-- Exercise description --
Output all records verbatim.
-- Data records follows --
/-! ## §3 Prop. 14: Cor. 9's `θ̄ = 0` sum in closed form -/

/-- **Cor. 9's `θ̄ = 0` sum in CLOSED FORM, regime `N ≤ N₊`, `N ≤ M`** (Prop. 14, case «`N ≤ N₁`» with `M = max(N₁,N₂)`):
`Σ = −A(1 + q^{2+4[N∕2]}) − (−q)^{M+N}∕(q−1) + δ(2 ∣ M−N)·B·q^{2N+M}`. [cite: Flicker1998UnitaryFL, Prop. 14 p. 94] -/
theorem sumThetaZero_eq_of_le (hq : 1 < q) {N Np M : ℕ} (hN : N ≤ Np) (hM : N ≤ M) :
    sumThetaZero q N Np M = -(((q : ℚ) + 1) / ((q : ℚ) ^ 4 - 1)) * (1 + (q : ℚ) ^ (2 + 4 * (N / 2))) - (-(q : ℚ)) ^ (M + N) / ((q : ℚ) - 1)
      + (if (M - N) % 2 = 0 then ((q : ℚ) + 1) / ((q : ℚ) - 1) * (q : ℚ) ^ (2 * N + M) else 0) := by
  have h1 := cast_sub_one_ne_zero hq
  have h2 := cast_pow_sub_one_ne_zero hq (by norm_num : 0 < 2)
  have h4 := cast_pow_four_sub_one_ne_zero hq
  have hq0 : (q : ℚ) ≠ 0 := by exact_mod_cast (by omega : q ≠ 0)
  unfold sumThetaZero
  rw [innerSumThirteen_eq_of_le q hN hM, sumThetaZeroJ_eq hq, sum_Ico_one_pow_four hq,
    sum_Ico_pow_mul hq (by norm_num : 0 < 2) (by omega : N / 2 + 1 ≤ M / 2 + 1),
    sum_Ico_pow_mul hq (by norm_num : 0 < 2) (by omega : M / 2 + 1 ≤ (M + N) / 2 + 1)]
  have hφ : phiOne q Np (N - 1) = ((q : ℚ) + 1) / ((q : ℚ) ^ 4 - 1) * ((q : ℚ) ^ (4 * (N / 2)) - 1) := by
    simp only [phiOne, if_pos (show N - 1 ≤ Np by omega), show (N - 1 + 1) / 2 = N / 2 by omega]
  rw [hφ]
  obtain ⟨a, rfl | rfl⟩ := Nat.even_or_odd' N
  · -- N = 2a
    rw [show 2 * a / 2 = a by omega]
    obtain ⟨d, hd | hd⟩ := Nat.even_or_odd' (M - 2 * a)
    · -- M = 2a + 2d
      have hpar : (M - 2 * a) % 2 = 0 := by omega
      rw [show M / 2 = a + d by omega, show (M + 2 * a) / 2 = 2 * a + d by omega,
        show (-(q : ℚ)) ^ (M + 2 * a) = (q : ℚ) ^ (M + 2 * a) from Even.neg_pow ⟨2 * a + d, by omega⟩ _,
        show M + 2 * a = 4 * a + 2 * d by omega, show 2 * (2 * a) + M = 6 * a + 2 * d by omega]
      simp only [hpar, ↓reduceIte]
      field_simp
      ring
    · -- M = 2a + 2d + 1
      have hpar : ¬ (M - 2 * a) % 2 = 0 := by omega
      rw [show M / 2 = a + d by omega, show (M + 2 * a) / 2 = 2 * a + d by omega,
        show (-(q : ℚ)) ^ (M + 2 * a) = -(q : ℚ) ^ (M + 2 * a) from Odd.neg_pow ⟨2 * a + d, by omega⟩ _,
        show M + 2 * a = 4 * a + 2 * d + 1 by omega]
      simp only [hpar, ↓reduceIte, add_zero]
      field_simp
      ring
  · -- N = 2a + 1
    rw [show (2 * a + 1) / 2 = a by omega]
    obtain ⟨d, hd | hd⟩ := Nat.even_or_odd' (M - (2 * a + 1))
    · -- M = 2a + 1 + 2d
      have hpar : (M - (2 * a + 1)) % 2 = 0 := by omega
      rw [show M / 2 = a + d by omega, show (M + (2 * a + 1)) / 2 = 2 * a + d + 1 by omega,
        show (-(q : ℚ)) ^ (M + (2 * a + 1)) = (q : ℚ) ^ (M + (2 * a + 1)) from Even.neg_pow ⟨2 * a + d + 1, by omega⟩ _,
        show M + (2 * a + 1) = 4 * a + 2 * d + 2 by omega, show 2 * (2 * a + 1) + M = 6 * a + 2 * d + 3 by omega]
      simp only [hpar, ↓reduceIte]
      field_simp
      ring
    · -- M = 2a + 2d + 2
      have hpar : ¬ (M - (2 * a + 1)) % 2 = 0 := by omega
      rw [show M / 2 = a + d + 1 by omega, show (M + (2 * a + 1)) / 2 = 2 * a + d + 1 by omega,
        show (-(q : ℚ)) ^ (M + (2 * a + 1)) = -(q : ℚ) ^ (M + (2 * a + 1)) from Odd.neg_pow ⟨2 * a + d + 1, by omega⟩ _,
        show M + (2 * a + 1) = 4 * a + 2 * d + 3 by omega]
      simp only [hpar, ↓reduceIte, add_zero]
      field_simp
      ring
-- Data records concluded --
-- Answer --
/-! ## §3 Prop. 14: Cor. 9's `θ̄ = 0` sum in closed form -/

/-- **Cor. 9's `θ̄ = 0` sum in CLOSED FORM, regime `N ≤ N₊`, `N ≤ M`** (Prop. 14, case «`N ≤ N₁`» with `M = max(N₁,N₂)`):
`Σ = −A(1 + q^{2+4[N∕2]}) − (−q)^{M+N}∕(q−1) + δ(2 ∣ M−N)·B·q^{2N+M}`. [cite: Flicker1998UnitaryFL, Prop. 14 p. 94] -/
theorem sumThetaZero_eq_of_le (hq : 1 < q) {N Np M : ℕ} (hN : N ≤ Np) (hM : N ≤ M) :
    sumThetaZero q N Np M = -(((q : ℚ) + 1) / ((q : ℚ) ^ 4 - 1)) * (1 + (q : ℚ) ^ (2 + 4 * (N / 2))) - (-(q : ℚ)) ^ (M + N) / ((q : ℚ) - 1)
      + (if (M - N) % 2 = 0 then ((q : ℚ) + 1) / ((q : ℚ) - 1) * (q : ℚ) ^ (2 * N + M) else 0) := by
  have h1 := cast_sub_one_ne_zero hq
  have h2 := cast_pow_sub_one_ne_zero hq (by norm_num : 0 < 2)
  have h4 := cast_pow_four_sub_one_ne_zero hq
  have hq0 : (q : ℚ) ≠ 0 := by exact_mod_cast (by omega : q ≠ 0)
  unfold sumThetaZero
  rw [innerSumThirteen_eq_of_le q hN hM, sumThetaZeroJ_eq hq, sum_Ico_one_pow_four hq,
    sum_Ico_pow_mul hq (by norm_num : 0 < 2) (by omega : N / 2 + 1 ≤ M / 2 + 1),
    sum_Ico_pow_mul hq (by norm_num : 0 < 2) (by omega : M / 2 + 1 ≤ (M + N) / 2 + 1)]
  have hφ : phiOne q Np (N - 1) = ((q : ℚ) + 1) / ((q : ℚ) ^ 4 - 1) * ((q : ℚ) ^ (4 * (N / 2)) - 1) := by
    simp only [phiOne, if_pos (show N - 1 ≤ Np by omega), show (N - 1 + 1) / 2 = N / 2 by omega]
  rw [hφ]
  obtain ⟨a, rfl | rfl⟩ := Nat.even_or_odd' N
  · -- N = 2a
    rw [show 2 * a / 2 = a by omega]
    obtain ⟨d, hd | hd⟩ := Nat.even_or_odd' (M - 2 * a)
    · -- M = 2a + 2d
      have hpar : (M - 2 * a) % 2 = 0 := by omega
      rw [show M / 2 = a + d by omega, show (M + 2 * a) / 2 = 2 * a + d by omega,
        show (-(q : ℚ)) ^ (M + 2 * a) = (q : ℚ) ^ (M + 2 * a) from Even.neg_pow ⟨2 * a + d, by omega⟩ _,
        show M + 2 * a = 4 * a + 2 * d by omega, show 2 * (2 * a) + M = 6 * a + 2 * d by omega]
      simp only [hpar, ↓reduceIte]
      field_simp
      ring
    · -- M = 2a + 2d + 1
      have hpar : ¬ (M - 2 * a) % 2 = 0 := by omega
      rw [show M / 2 = a + d by omega, show (M + 2 * a) / 2 = 2 * a + d by omega,
        show (-(q : ℚ)) ^ (M + 2 * a) = -(q : ℚ) ^ (M + 2 * a) from Odd.neg_pow ⟨2 * a + d, by omega⟩ _,
        show M + 2 * a = 4 * a + 2 * d + 1 by omega]
      simp only [hpar, ↓reduceIte, add_zero]
      field_simp
      ring
  · -- N = 2a + 1
    rw [show (2 * a + 1) / 2 = a by omega]
    obtain ⟨d, hd | hd⟩ := Nat.even_or_odd' (M - (2 * a + 1))
    · -- M = 2a + 1 + 2d
      have hpar : (M - (2 * a + 1)) % 2 = 0 := by omega
      rw [show M / 2 = a + d by omega, show (M + (2 * a + 1)) / 2 = 2 * a + d + 1 by omega,
        show (-(q : ℚ)) ^ (M + (2 * a + 1)) = (q : ℚ) ^ (M + (2 * a + 1)) from Even.neg_pow ⟨2 * a + d + 1, by omega⟩ _,
        show M + (2 * a + 1) = 4 * a + 2 * d + 2 by omega, show 2 * (2 * a + 1) + M = 6 * a + 2 * d + 3 by omega]
      simp only [hpar, ↓reduceIte]
      field_simp
      ring
    · -- M = 2a + 2d + 2
      have hpar : ¬ (M - (2 * a + 1)) % 2 = 0 := by omega
      rw [show M / 2 = a + d + 1 by omega, show (M + (2 * a + 1)) / 2 = 2 * a + d + 1 by omega,
        show (-(q : ℚ)) ^ (M + (2 * a + 1)) = -(q : ℚ) ^ (M + (2 * a + 1)) from Odd.neg_pow ⟨2 * a + d + 1, by omega⟩ _,
        show M + (2 * a + 1) = 4 * a + 2 * d + 3 by omega]
      simp only [hpar, ↓reduceIte, add_zero]
      field_simp
      ring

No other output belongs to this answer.